Wave propagation in 1D elastic solids in presence of long-range central interactions

In this paper wave propagation in non-local elastic solids is examined in the framework of the mechanically based non-local elasticity theory established by the author in previous papers. It is shown that such a model coincides with the well-known Kroner-Eringen integral model of non-local elasticity in unbounded domains. The appeal of the proposed model is that the mechanical boundary conditions may easily be imposed because the applied pressure at the boundaries of the solid must be equilibrated by the Cauchy stress. In fact, the long-range forces between different volume elements are modelled, in the body domain, as central body forces applied to the interacting elements.

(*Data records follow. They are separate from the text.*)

/-- **SECOND-ORDER LOWER EDGE**: `vᵀ f_T(B) v ≥ (f_T(hi) − (τhi)²/8·h_T(lo))·|v|²` with the second kernel moment
`h_T(a) = T∫₀¹a(s)∫₀ˢa(x)(T(s−x))²e^{−T(s−x)a}` (written out; `→ 2ϑ_∞/a³` for `Ta ≫ 1`): relative loss `τ²hi³/(4lo³)·(1 − O(1/T))`,
the profile's `0.25τ²` at `hi = lo`. [folklore] -/
theorem lowerEdge_second_order {ρ T : ℝ} (hT : 0 ≤ T) {B : Matrix (Fin 3) (Fin 3) ℝ} {τ lo hi : ℝ} (hτ : 0 ≤ τ) (hlo : 0 < lo)
    (hsec : ∀ x z : Fin 3 → ℝ, (x ⬝ᵥ B *ᵥ z - z ⬝ᵥ B *ᵥ x) ^ 2 ≤ τ ^ 2 * ((x ⬝ᵥ B *ᵥ x) * (z ⬝ᵥ B *ᵥ z)))
    (hwin : ∀ x : Fin 3 → ℝ, lo * (x ⬝ᵥ x) ≤ x ⬝ᵥ B *ᵥ x ∧ x ⬝ᵥ B *ᵥ x ≤ hi * (x ⬝ᵥ x)) (v : Fin 3 → ℝ) :
    (qsRespScalar ρ T hi - (τ * hi) ^ 2 / 8 * (T * ∫ s in (0:ℝ)..1, LatticeShear.LatticeWord.trapezoid 0 1 ρ s *
        ∫ x in (0:ℝ)..s, LatticeShear.LatticeWord.trapezoid 0 1 ρ x * ((T * (s - x)) ^ 2 * Real.exp (-(T * (s - x)) * lo)))) *
      (v ⬝ᵥ v) ≤ v ⬝ᵥ (qsResp ρ T B) *ᵥ v := by
  have hle : ∀ t : ℝ, 0 ≤ t → (v ⬝ᵥ v) * Real.exp (-t * hi) + (-((τ * hi) ^ 2 / 8 * (v ⬝ᵥ v))) * (t ^ 2 * Real.exp (-t * lo)) ≤
      v ⬝ᵥ (NormedSpace.exp (-(t • B))) *ᵥ v := by
    intro t ht
    have h := lowerEdge_pointwise_second hτ hlo hsec hwin v ht
    have e1 : Real.exp (-t * hi) = Real.exp (-(hi * t)) := by congr 1; ring
    have e2 : Real.exp (-t * lo) = Real.exp (-(lo * t)) := by congr 1; ring
    rw [e1, e2]
    linarith
  have hg : Continuous fun t : ℝ => (v ⬝ᵥ v) * Real.exp (-t * hi) + (-((τ * hi) ^ 2 / 8 * (v ⬝ᵥ v))) * (t ^ 2 * Real.exp (-t * lo)) := by
    fun_prop
  have hh : Continuous fun t : ℝ => v ⬝ᵥ (NormedSpace.exp (-(t • B))) *ᵥ v :=
    continuous_const.dotProduct (continuous_exp_neg_smul_mulVec B v)
  have hmono := qsKernel_mono (ρ := ρ) hT hg hh hle
  have hlin := qsKernel_lin ρ T (by fun_prop : Continuous fun t : ℝ => Real.exp (-t * hi))
    (by fun_prop : Continuous fun t : ℝ => t ^ 2 * Real.exp (-t * lo)) (v ⬝ᵥ v) (-((τ * hi) ^ 2 / 8 * (v ⬝ᵥ v)))
  have key : (v ⬝ᵥ v) * qsRespScalar ρ T hi + (-((τ * hi) ^ 2 / 8 * (v ⬝ᵥ v))) *
      (T * ∫ s in (0:ℝ)..1, LatticeShear.LatticeWord.trapezoid 0 1 ρ s *
        ∫ x in (0:ℝ)..s, LatticeShear.LatticeWord.trapezoid 0 1 ρ x * ((T * (s - x)) ^ 2 * Real.exp (-(T * (s - x)) * lo))) ≤
      v ⬝ᵥ (qsResp ρ T B) *ᵥ v := by
    rw [form_qsResp_eq]
    unfold qsRespScalar
    rw [← hlin]
    exact hmono
  linarith

/-- **SECTOR GROWTH OF THE SLOT RESPONSE**: for a block `B` in the Kato sector `τ` with window `[lo, hi]` (`0 < lo`) and `T ≥ 0`,
the skew part of the form of `f_T(B) = qsResp ρ T B` is first order: `|xᵀf_T(B)z − zᵀf_T(B)x| ≤ τ·hi·g_T(lo)·√(x·x)√(z·z)`
(`abs_dotProduct_exp_sub_comm_le` integrated; `g_T = qsRespMoment`). [folklore] -/
theorem abs_form_qsResp_sub_comm_le {ρ T : ℝ} (hT : 0 ≤ T) {B : Matrix (Fin 3) (Fin 3) ℝ} {τ lo hi : ℝ} (hτ : 0 ≤ τ) (hlo : 0 < lo)
    (hsec : ∀ x z : Fin 3 → ℝ, (x ⬝ᵥ B *ᵥ z - z ⬝ᵥ B *ᵥ x) ^ 2 ≤ τ ^ 2 * ((x ⬝ᵥ B *ᵥ x) * (z ⬝ᵥ B *ᵥ z)))
    (hwin : ∀ x : Fin 3 → ℝ, lo * (x ⬝ᵥ x) ≤ x ⬝ᵥ B *ᵥ x ∧ x ⬝ᵥ B *ᵥ x ≤ hi * (x ⬝ᵥ x)) (x z : Fin 3 → ℝ) :
    |x ⬝ᵥ (qsResp ρ T B) *ᵥ z - z ⬝ᵥ (qsResp ρ T B) *ᵥ x| ≤
      τ * hi * qsRespMoment ρ T lo * (Real.sqrt (x ⬝ᵥ x) * Real.sqrt (z ⬝ᵥ z)) := by
  set C := τ * hi * (Real.sqrt (x ⬝ᵥ x) * Real.sqrt (z ⬝ᵥ z)) with hC
  have hpt : ∀ t : ℝ, 0 ≤ t → |x ⬝ᵥ (NormedSpace.exp (-(t • B))) *ᵥ z - z ⬝ᵥ (NormedSpace.exp (-(t • B))) *ᵥ x| ≤
      C * (t * Real.exp (-t * lo)) := by
    intro t ht
    have h := abs_dotProduct_exp_sub_comm_le hτ hlo hsec hwin x z ht
    have e2 : Real.exp (-t * lo) = Real.exp (-(lo * t)) := by congr 1; ring
    rw [e2, hC]
    calc _ ≤ τ * hi * t * Real.exp (-(lo * t)) * (Real.sqrt (x ⬝ᵥ x) * Real.sqrt (z ⬝ᵥ z)) := h
      _ = τ * hi * (Real.sqrt (x ⬝ᵥ x) * Real.sqrt (z ⬝ᵥ z)) * (t * Real.exp (-(lo * t))) := by ring
  have hgx : Continuous fun t : ℝ => x ⬝ᵥ (NormedSpace.exp (-(t • B))) *ᵥ z :=
    continuous_const.dotProduct (continuous_exp_neg_smul_mulVec B z)
  have hgz : Continuous fun t : ℝ => z ⬝ᵥ (NormedSpace.exp (-(t • B))) *ᵥ x :=
    continuous_const.dotProduct (continuous_exp_neg_smul_mulVec B x)
  have hm : Continuous fun t : ℝ => t * Real.exp (-t * lo) := by fun_prop
  -- upper: Φ(1·g − 1·h) ≤ Φ(C·m + 0·m)
  have hup := qsKernel_mono (ρ := ρ) hT ((continuous_const.mul hgx).add (continuous_const.mul hgz))
    ((continuous_const.mul hm).add (continuous_const.mul hm))
    (g := fun t => 1 * (x ⬝ᵥ (NormedSpace.exp (-(t • B))) *ᵥ z) + (-1) * (z ⬝ᵥ (NormedSpace.exp (-(t • B))) *ᵥ x))
    (h := fun t => C * (t * Real.exp (-t * lo)) + 0 * (t * Real.exp (-t * lo)))
    (fun t ht => by have := (abs_le.1 (hpt t ht)).2; linarith)
  -- lower: Φ((−1)·g + 1·h) ≤ Φ(C·m + 0·m)
  have hlow := qsKernel_mono (ρ := ρ) hT ((continuous_const.mul hgx).add (continuous_const.mul hgz))
    ((continuous_const.mul hm).add (continuous_const.mul hm))
    (g := fun t => (-1) * (x ⬝ᵥ (NormedSpace.exp (-(t • B))) *ᵥ z) + 1 * (z ⬝ᵥ (NormedSpace.exp (-(t • B))) *ᵥ x))
    (h := fun t => C * (t * Real.exp (-t * lo)) + 0 * (t * Real.exp (-t * lo)))
    (fun t ht => by have := (abs_le.1 (hpt t ht)).1; linarith)
  rw [qsKernel_lin ρ T hgx hgz, qsKernel_lin ρ T hm hm] at hup
  rw [qsKernel_lin ρ T hgx hgz, qsKernel_lin ρ T hm hm] at hlow
  rw [← form_qsResp_eq, ← form_qsResp_eq] at hup hlow
  unfold qsRespMoment
  rw [abs_le]
  constructor <;> linarith

end Kernel

end Summit.AnomalousDissipation.AnomalousDissipation.Theorems.SolenoidalFractalHomogenisation.LagrangianStep.OddGain

end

It is shown that the shape change of travelling disturbances coalesces with those predicted by the non-local integral theory of elasticity in unbounded domains, but several differences arise in the case of bounded domains. The wave propagation problem has been formulated by means of the Hamiltonian functional of the proposed mechanically based model of non-local elasticity, introducing an additional term to the elastic potential energy that accounts for elastic long-range interactions. In this way, the wave equation may be obtained in a weak formulation and be further used to provide approximate analytical solutions to the governing equation in the context of standing wave analysis. An equivalent discrete point-spring model, similar to lattice-type networks, has also been introduced to show the mechanical equivalence of the non-local elastic model as well as to provide a mechanical scheme suitable for the numerical treatment of pressure waves travelling in non-local bounded domains.